Thursday, 8 March 2012

Best friends - Bob, Ruth,Zelda and Gerry

Strangely there are no photos of Bob and Ruth, but I include this bit of writing because it is so moving and revealing and because I remember "Aunty" Ruth so fondly too.

Returning to civvy street gave me no problems. I uickly picked up the threads, caught up with old friends and contacted the East Finchley Communist Party branch. That's when I met Ruth Brown. Not only did we share a surname, as my maiden name had been Brown, but we discovered that we had both been at Hornsey high School.
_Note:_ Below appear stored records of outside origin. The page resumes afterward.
import Summits.CriticalPhenomena.PercolationContinuityZ3.Theorems.Transplant.PlanarSkeletonFrmFromDefs
import Summits.CriticalPhenomena.PercolationContinuityZ3.Theorems.Transplant.SkelFrmFromBChoiceNums
import Summits.CriticalPhenomena.PercolationContinuityZ3.Theorems.Transplant.SkelFrmBChoiceNums
import Summits.CriticalPhenomena.PercolationContinuityZ3.Theorems.Transplant.SkelFrmFromBParamsFaceRoomsA
import Summits.CriticalPhenomena.PercolationContinuityZ3.Theorems.Transplant.SkelFrmBParamsFaceRoomsA
import HarnessLib
import Summits.CriticalPhenomena.PercolationContinuityZ3.Theorems.Transplant.SkelFrmBParamsFaceRoomsAR0
/-!
# U-WAVE PORT (RULING D-U, lead g21 2026-08-26; WAVE-U-MANIFEST v3.1 row «SkelFrmBParamsFaceRoomsAR0» ↦ «SkelFrmFromBParamsFaceRoomsAR0») of the tree module
# `Transplant/SkelFrmBParamsFaceRoomsAR0` onto the carrier `PlanarSkeletonFrmFrom` (frames only, cylinders connected from width `ℓ₀` on)

ORIGINAL TITLE: N2 (frames-only node `SamePDropOfSkeletonFrmFrom₁`, OPEN) params column over `PlanarSkeletonFrm` — (F) value layer, **J19 / R0 SUCCESSOR of

builds on p205010 (kernel theorem, internal audit signed; external expert review pending) — nothing in this file uses p205010; NOTHING is claimed about the
OPEN node U `SamePDropOfSkeletonFrmFrom₁` (nor U_s / the end state).  Lane `prim-bschramm`, seat `prim-bschramm-stmt` gen 26 (port pen, RULING M-11 family P-stmt; tool = p3-g26's port_u.py of record, registry-driven inputs); helper file
(`--supports stmt-CriticalPhenomena-4575 --as helper`).  PORT RULES r1–r4 of RULING D-U: declaration order and proof texts are those of the original,
byte-identical except (i) the carrier token `PlanarSkeletonFrm ↦ PlanarSkeletonFrmFrom` (binders, `namespace`/`end` lines, qualified names of twinned
declarations), (ii) carrier-FREE declarations of the original (φ-level `Skelφ…` blocks and namespace-only arithmetic residents) are NOT re-declared —
this file imports the original and `export`s the twin-free residents (POLICY T / treatment (m1)); residents whose statement mentions a twinned
constant are copied, (iii) every carrier-binding declaration keeps its explicit binder `(Φ : PlanarSkeletonFrmFrom G)` in its own signature (r2).  Docstrings and citations are the original's.
-/

noncomputable section

open scoped Classical

namespace Summit.CriticalPhenomena.PercolationContinuityZ3.Theorems.Transplant

namespace PlanarSkeletonFrmFrom

namespace NegB

open Literature.Probability.Percolation Literature.Probability.LatticeModels SimpleGraph
open Literature.Probability.Percolation.KozmaNitzan.Cells (oth)
open SkelConc (Consts)
open Skelφ.StepI (DataN)
open Neg

/-! ## Levels vs cells at the (S0) kit (at `g := KS.gT mk gx`) -/

section Rooms

/-- `Rlev0 ≤ R′0` (`R′0 = Rlev0 + 1`) — the `hRl` of `hkF_R0A` at `Rl := Rlev0`; the R′0 successor of `RlevA_le_RA'`. [folklore] -/
theorem Rlev0_le_R'0 (κ : Consts) {V : Type} [DecidableEq V] [Countable V] {G : SimpleGraph V} [G.LocallyFinite] (Φ : PlanarSkeletonFrmFrom G) (t : V) (p : unitInterval) (D : Skelφ.StepI.DataNS V) (mk : ℕ) :
    KS0.Rlev0 κ Φ t p D mk ≤ KS0.R'0 κ Φ t p D mk := by
  rw [← (KS0.R'0_eq κ Φ t p D mk).2.1]; exact Nat.le_succ _

/-- **Levels of the (S0) kit vs the (ζ′) cells** at `g := gT`, axis `i`, under the stride floor `hsR0 : 6·R'0 + 11 ≤ s_i` (J19 floor-as-hypothesis):
`Rlev0 + 4 ≤ 10·s_i` and `Rlev0 + 4 ≤ 3·r_i` (hp-8's `hRlev/hRlev'`; `R′0 = Rlev0 + 1`, `r_i = K·s_i`, `K ≥ 40`) — the R′0 successor of `hRlev_RA`. [folklore] -/
theorem hRlev_R0 (κ : Consts) {V : Type} [DecidableEq V] [Countable V] {G : SimpleGraph V} [G.LocallyFinite] (Φ : PlanarSkeletonFrmFrom G) (t : V) (p : unitInterval) (D : Skelφ.StepI.DataNS V) (f : ℕ) (mk : ℕ) (gx : Neg.FSlot)
    (i : Fin 2) (hsR0 : 6 * (KS0.R'0 κ Φ t p D mk : ℤ) + 11 ≤ (((fcellsA κ Φ t p D (KS.gT mk gx κ Φ t p D) f).s i : ℕ) : ℤ)) :
    KS0.Rlev0 κ Φ t p D mk + 4 ≤ 10 * (fcellsA κ Φ t p D (KS.gT mk gx κ Φ t p D) f).s i ∧ KS0.Rlev0 κ Φ t p D mk + 4 ≤ 3 * (fcellsA κ Φ t p D (KS.gT mk gx κ Φ t p D) f).r i := by
  have hR := (KS0.R'0_eq κ Φ t p D mk).2.1
  have hr := (fcellsA_K κ Φ t p D (KS.gT mk gx κ Φ t p D) f).2.2 i
  have hK := (Neg.forty_le_K κ).1
  have hs : KS0.R'0 κ Φ t p D mk + 3 ≤ (fcellsA κ Φ t p D (KS.gT mk gx κ Φ t p D) f).s i := by
    have : ((KS0.R'0 κ Φ t p D mk : ℕ) : ℤ) + 3 ≤ (((fcellsA κ Φ t p D (KS.gT mk gx κ Φ t p D) f).s i : ℕ) : ℤ) := by linarith
    exact_mod_cast this
  constructor
  · omega
  · rw [hr]; nlinarith

/-- **Levels vs cells from the BOX FLOOR** `hMR0 : 4·K·(R'0+2) ≤ M_L (gT mk gx)`, both axes (`KS.sA_ge_of_floor'`). [folklore] -/
theorem hRlev_R0_of_box (κ : Consts) {V : Type} [DecidableEq V] [Countable V] {G : SimpleGraph V} [G.LocallyFinite] (Φ : PlanarSkeletonFrmFrom G) (t : V) (p : unitInterval) (D : Skelφ.StepI.DataNS V) (f : ℕ) (mk : ℕ) (gx : Neg.FSlot) (hN : EqNumL κ Φ t p D (KS.gT mk gx κ Φ t p D) f) (hκ : (hL κ Φ t p D (KS.gT mk gx κ Φ t p D) f).natAbs ≤ 10 * nL κ Φ t p D (KS.gT mk gx κ Φ t p D) f)
    (hMR0 : 4 * Neg.K κ * (KS0.R'0 κ Φ t p D mk + 2) ≤ ML κ Φ t p D (KS.gT mk gx κ Φ t p D)) (i : Fin 2) :
    KS0.Rlev0 κ Φ t p D mk + 4 ≤ 10 * (fcellsA κ Φ t p D (KS.gT mk gx κ Φ t p D) f).s i ∧ KS0.Rlev0 κ Φ t p D mk + 4 ≤ 3 * (fcellsA κ Φ t p D (KS.gT mk gx κ Φ t p D) f).r i := by
  obtain ⟨h0, h1⟩ := KS.sA_ge_of_floor' κ Φ t p D (KS.gT mk gx κ Φ t p D) f hN hκ hMR0
  have hR : (0 : ℤ) ≤ (KS0.R'0 κ Φ t p D mk : ℤ) := Nat.cast_nonneg _
  refine hRlev_R0 κ Φ t p D f mk gx i ?_
  obtain rfl | rfl : i = 0 ∨ i = 1 := by fin_cases i <;> simp
  · exact h0
  · linarith

end Rooms

end NegB

end PlanarSkeletonFrmFrom

end Summit.CriticalPhenomena.PercolationContinuityZ3.Theorems.Transplant

end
To cap that, I discovered that her husband Bob shared the same birthday as my husband Jerry, as well as his punning sense of humour. then when her second daughter was born on my birthday and Ruth named her Zelda Brown after me, i was quite certain ours was a friendship made in heaven. We were destined to be best friends I thought and so we were until death did us part.
When we first met in September 1945, Ruth already had one daughter, Naomi. Our husbands were still in the forces: Bob in the army in Holland and Jerry in the navy on the China Seas, but by February 1946 both were demobbed. Bob had worked in the accounts department of the BBC before the war and his job awaited him on his return to Britain. Until she had Naomi Ruth had worked for the GPO and been very active in the trades union. Slight of figure and only 5 feet 1 tall, it seemed odd to think of her frightening the life out of the bosses, but her reputation as a shop steward and negtiator was formidable. Bob was 5 feet 11, thin and bespectacled, and had read everything lenin had ever written. Orphaned as a young child, he had been brought up by a working class couple and had an unhappy and deprived childhood. That had made him determined to improve himself. He was what the Party called a worker-intellectual.
Jerry admired him greatly and they both enjoyed each other's company. We marvelled at how alike they were and Ruth called them the "two-headed troll". Neither Bob nor Jerry could express affection easily, but they loved strongly.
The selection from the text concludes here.